3.2 Association between SIRI and 30-Day MACE

As shown in Table 2, the incidence of 30-day MACE was 11.2%, and a higher SIRI was related to a significant increase in the rate of 30-day MACE (quartile 4 vs. quartile 1: 17.1% vs. 6.1%, p < 0.001). The rate of incident HF was 4.2%, and we found a significant trend toward increased risk of incident HF with increasing SIRI (quartile 4 vs. quartile 1: 6.4% vs. 1.8%, p = 0.027). The rates of all-cause death, non-fatal MI, stroke, cardiogenic shock, and cardiac arrest were 4.4%, 1.1%, 0.8%, 3.1%, and 2.3%, respectively. However, we failed to demonstrate that an elevated SIRI quartile was significantly associated with an increased rate of all-cause death (quartile 4 vs. quartile 1: 5.5% vs. 3.7%, p = 0.583), non-fatal MI (quartile 4 vs. quartile 1: 2.1% vs. 0.3%, p = 0.105), stroke (quartile 4 vs. quartile 1: 1.2% vs. 0.3%, p = 0.305), cardiogenic shock (quartile 4 vs. quartile 1: 5.2% vs. 2.1%, p = 0.097) and cardiac arrest (quartile 4 vs. quartile 1: 2.7% vs. 1.8%, p = 0.746).

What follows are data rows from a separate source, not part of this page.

/-!
# Sufficient conditions for the infinite-volume limit, XXII — `SU(N)`, `N ≥ 3`: THE SINGLE WILSON LOOPS DO NOT
# SPAN (a kernel NEGATIVE), so `(W-single)`-density stops at `N = 2`

Angle (cell pub-balaban, part IR-1): volume-uniform observable bounds / the infinite-volume limit — what uniformity
in the volume the published bounds do and do not give, and THE EXACT MISSING ESTIMATE.  This module is sorry-free
and cites only published theorems; nothing from the manuscripts under audit is used.

## Where modules XIX–XXI left the question

* XIX: `(3a)` "the torus states have a unique infinite-volume limit" (`HasUniqueInfiniteVolumeLimit`) ⟺ `(W-corr)`
  "every finite Wilson-loop CORRELATION converges as `L → ∞`" (`HasWilsonLoopCorrelationLimits`) UNDER the density
  hypothesis `SpansGaugeInvariantCylinders d (wilsonLoopProducts ρ d)` — the real span of the PRODUCTS of
  `Re/Im tr ρ(U_ℓ)` is sup-norm dense in the gauge-invariant continuous bounded cylinders (the shape of Sengupta 1994
  Thm 4 / Lévy 2004 Thm 3.1: the ALGEBRA generated by the Wilson loops is dense).
* XX–XXI: the same with the SINGLE loops, `SpansGaugeInvariantCylinders d (range (loopFactor ρ))`, gives
  `(3a) ⟺ (W-single)` (`hasUniqueInfiniteVolumeLimit_iff_hasWilsonLoopLimits_of_spans`); this single-loop density
  was PROVED for `U(1)` (XX) and for `SU(2)` (XXI `spansGaugeInvariantCylinders_loopFactor_su2`, through the Fricke /
  Mandelstam identity `tr g · tr h = tr(gh) + tr(gh⁻¹)`, which turns every product of loops into a sum of single
  loops), and XXI's "Not claimed" left `N ≥ 3` open, the cell's census (`ir/SUFFICIENT.md` §26.5 (T-single-loop))
  asking whether single loops still suffice there.

## What this module proves (kernel-checked; `G = SU(n+3) = Matrix.specialUnitaryGroup (Fin (n+3)) ℂ`, every `n d : ℕ`)

THEY DO NOT.  `not_spansGaugeInvariantCylinders_loopFactor_suN` (PART D):
`¬ SpansGaugeInvariantCylinders (d+2) (range (loopFactor (fundamentalRep (Fin (n+3)))))` — for every `N ≥ 3`
(`not_spansGaugeInvariantCylinders_loopFactor_of_three_le`) and every lattice dimension `≥ 2`, the real linear span
of the single Wilson loops `Re tr U_ℓ`, `Im tr U_ℓ` (all based lattice loops `ℓ`, defining representation) is NOT
sup-norm dense in the gauge-invariant continuous bounded cylinder observables.  The witness is Haar-free and finite:

* PART A — an EIGENVALUE-BALANCED FAMILY in the diagonal torus of `SU(n+3)`: `g_A = diag(i,-i,1,1,…)`,
  `g_E = diag(-1,-1,1,1,…)`, `g_C = diag(i,i,-1,1,…)`, `g_D = diag(-i,-i,-1,1,…)` and `1`; the eigenvalue multisets
  satisfy `{g_C} + {g_D} + {1} = 2{g_A} + {g_E}`, so `tr g_C^k + tr g_D^k + tr 1 - 2 tr g_A^k - tr g_E^k = 0` for EVERY
  `k : ℕ` (`trace_balanced_identity`, by `ring` on `i^k, (-i)^k, (-1)^k`), and all five have order dividing `4`.
* PART B — on the SINGLE-EDGE configuration `U_g` (`g` on the edge `e₀ = (0,0)`, `1` elsewhere) the holonomy of ANY
  lattice walk is `g ^ s` with an exponent `s = walkExp e₀ ℓ ∈ ℕ` depending on the walk only
  (`walkHolonomy_singleEdgeConfig`; a backward traversal contributes `g⁻¹ = g³`).
* PART C — hence the five-point functional `Λ(W) = W(U_{g_C}) + W(U_{g_D}) + W(U_1) - 2W(U_{g_A}) - W(U_{g_E})`
  VANISHES on every single Wilson loop and on their real span (`fivePoint_eq_zero_of_mem_span`).
* PART D — but on the gauge-invariant continuous bounded 4-edge cylinder `P(U) = |tr U_p|²` (`p` the plaquette at the
  origin; `P(U_g) = |tr g|²` takes the values `(n-1)²+4, (n-1)²+4, (n+3)², (n+1)², (n-1)²`) it equals
  `Λ(P) = 16` (`fivePoint_absTrSqPlaquette`); a `W` in the span with `sup |P - W| ≤ 1` would give `16 ≤ 6`.
  Quantitatively every element of the span is at sup-distance `≥ 8/3` from `P` (`le_dist_absTrSqPlaquette_of_mem_span`).
* PART E — `P = (Re tr U_p)² + (Im tr U_p)²` IS a sum of two Wilson-loop PRODUCTS (`absTrSqPlaquette_eq_loopProduct_add`,
  via `walkHolonomy_rectWalk_one_one : hol(rectWalk x i j 1 1) = U_p`), so for `N ≥ 3` the span of Lévy's product class
  is NOT inside the (closed) span of the single loops (`not_span_wilsonLoopProducts_le_span_loopFactor_suN`), and NO
  product-to-sum formula of module XXI's shape `χ_{b₁}(g)χ_{b₂}(h) = c₁χ_b(gh) + c₂χ_b(gh⁻¹)` exists for `SU(n+3)`
  (`not_prod_formula_suN`: on the diagonal of the family the two sides sum to `8` and `0`) — module XXI's PART A route
  is closed for `N ≥ 3`.
* PART F — STATE-LEVEL FORM (`exists_states_agree_on_single_loops_suN`): the probability measures
  `μ = (δ_{U_{g_C}} + δ_{U_{g_D}} + δ_{U_1})/3` and `ν = (2δ_{U_{g_A}} + δ_{U_{g_E}})/3` on `LGConfig (d+2) SU(n+3)` have
  the SAME expectation of every single Wilson loop (`integral_loopFactor_stateμ_eq_stateν`) and DIFFER by `16/3` on
  the gauge-invariant cylinder `P`: for `N ≥ 3` the single-loop expectations do not determine a state, not even on the
  gauge-invariant local observables.  (These five-atom states are neither gauge invariant nor Gibbs; they decide the
  KINEMATIC question only — see "Not claimed".)

In print.  The dichotomy `N = 2` / `N ≥ 3` is the Mandelstam-identity count: for a special `N × N` group the identity
`M_N(γ₁∘γ, …, γ_N∘γ) = M_N(γ₁, …, γ_N)` «allow[s] us, for a special group, to express the product of N Wilson loops in
terms of that of N-1» (Gambini–Pullin 1996, §3.4.1 'Mandelstam identities', eq. (3.44); held copy chunk-indexed,
chunk 69), which for `N = 2` is `W(γ₁)W(γ₂) = W(γ₁∘γ₂⁻¹) + W(γ₁∘γ₂)` (ibid. eq. (3.48); module XXI's Fricke identity)
and for `N = 3` only reduces TRIPLE products to double ones;
that the double product `|tr U_p|²` (the adjoint plaquette `+ 1`) is then irreducible — not even approximable — is what
PART D/E prove (whereas e.g. `Re (tr U_p)²` DOES reduce on `SU(3)`: Cayley–Hamilton gives `(tr g)² = tr g² + 2·conj (tr g)`
there, so not every double product is irreducible at `N = 3`).  Sengupta 1994 (Proc. AMS
121) Thm 4 p.904 determines the Yang–Mills measure from «expectation values of products of characters evaluated on
holonomy variables» (introduction p.897; the abstract, same page, has «(products of characters evaluated on
holonomies)») through the subALGEBRA `𝓑_j` generated by the `χ(g_{i₁}⋯g_{i_k})` and
Stone–Weierstrass (p.904); the present module shows that for `SU(N)`, `N ≥ 3`, "algebra" cannot be weakened to
"linear span" in the defining representation (for `N = 2` it can, module XXI).  At `N = ∞` the factorisation
`⟨O₁O₂⟩ = ⟨O₁⟩⟨O₂⟩ + O(1/N²)` (Greensite 2011, §12.1 eq. (12.5); held copy chunk 162: «a striking property of the N=∞
limit which seems quite unlike the case for N=2 or N=3») would make products redundant IN EXPECTATION — a property of
states, not of the observable algebra, and not available at finite `N`.

## Census consequence (cell record `ir/SUFFICIENT.md` §27)

For `SU(N)`, `N ≥ 3`: `(3a) ⟹ (W-single)` (XX `hasWilsonLoopLimits_of_hasUniqueInfiniteVolumeLimit`) stands, but the
dense-class route to the converse is CLOSED by a theorem, not by a missing lemma; the exact missing estimate stays, as
in XIX/XXI, Cauchy-in-`L` of ALL finite Wilson-loop CORRELATIONS (given orbit separation `TraceWordsSeparateOrbits
(fundamentalRep (Fin N))`, in print as Sengupta 1994 Thm 2 p.900, not kernel-proved), equivalently of the expectations
of the two-loop observables such as `|tr U_p|²` that single loops provably miss.

## Not claimed

No statement about the Wilson lattice Yang–Mills torus states: whether for THOSE states convergence of the single-loop
expectations forces convergence of all correlations at `N ≥ 3` (a dynamical question) is untouched — only the
kinematic implication "single-loop density" is refuted, and the witnesses `μ, ν` are finitely supported, not gauge
invariant and not Gibbs.  Nothing for representations other than the defining one (`P - 1` is the ADJOINT character
of `U_p`, so single loops in the adjoint representation do see this witness).  No continuum statement; no statement of
the audited manuscripts is used or assessed.  NOT summit progress.

VERSIONS: v1 (gen 22, p193222).  v1.1 (gen 23): prose only — the "In print" paragraph above no longer over-generalises
«double products irreducible at N = 3» (only `|tr U_p|²` is proved irreducible; DOCFIX D1 of cross-read C-pv14-125) and
attributes the Sengupta span to the introduction (INFO I2, ibid.); declarations byte-identical to v1.
-/

namespace Literature.MathematicalPhysics.QuantumFieldTheory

Table 2.Clinical outcomes of the study patients by SIRI quartiles.
Outcomes Total (n = 1312) Quartiles of SIRI p value
Quartile 1 (n = 328) Quartile 2 (n = 328) Quartile 3 (n = 328) Quartile 4 (n = 328)
SIRI <1.58 1.58 SIRI <3.28 3.28 SIRI <7.80 SIRI 7.80
30-day MACE, n (%) 147 (11.2) 20 (6.1) 29 (8.8) 42 (12.8) 56 (17.1) <0.001
All-cause death 58 (4.4) 12 (3.7) 16 (4.9) 12 (3.7) 18 (5.5) 0.583
Non‑fatal MI 15 (1.1) 1 (0.3) 2 (0.6) 5 (1.5) 7 (2.1) 0.105
Stoke 10 (0.8) 1 (0.3) 1 (0.3) 4 (1.2) 4 (1.2) 0.305
Incident heart failure 55 (4.2) 6 (1.8) 12 (3.7) 16 (4.9) 21 (6.4) 0.027
Cardiogenic shock 41 (3.1) 7 (2.1) 8 (2.4) 9 (2.7) 17 (5.2) 0.097
Cardiac arrest 30 (2.3) 6 (1.8) 9 (2.7) 6 (1.8) 9 (2.7) 0.746
Categorical variables were presented as numbers (percentages). p values were calculated using Chi-square test to compare differences in outcomes between different SIRI quartiles. Abbreviation: SIRI, systemic inflammation response index; MACE, major adverse cardiovascular event; MI, myocardial infarction.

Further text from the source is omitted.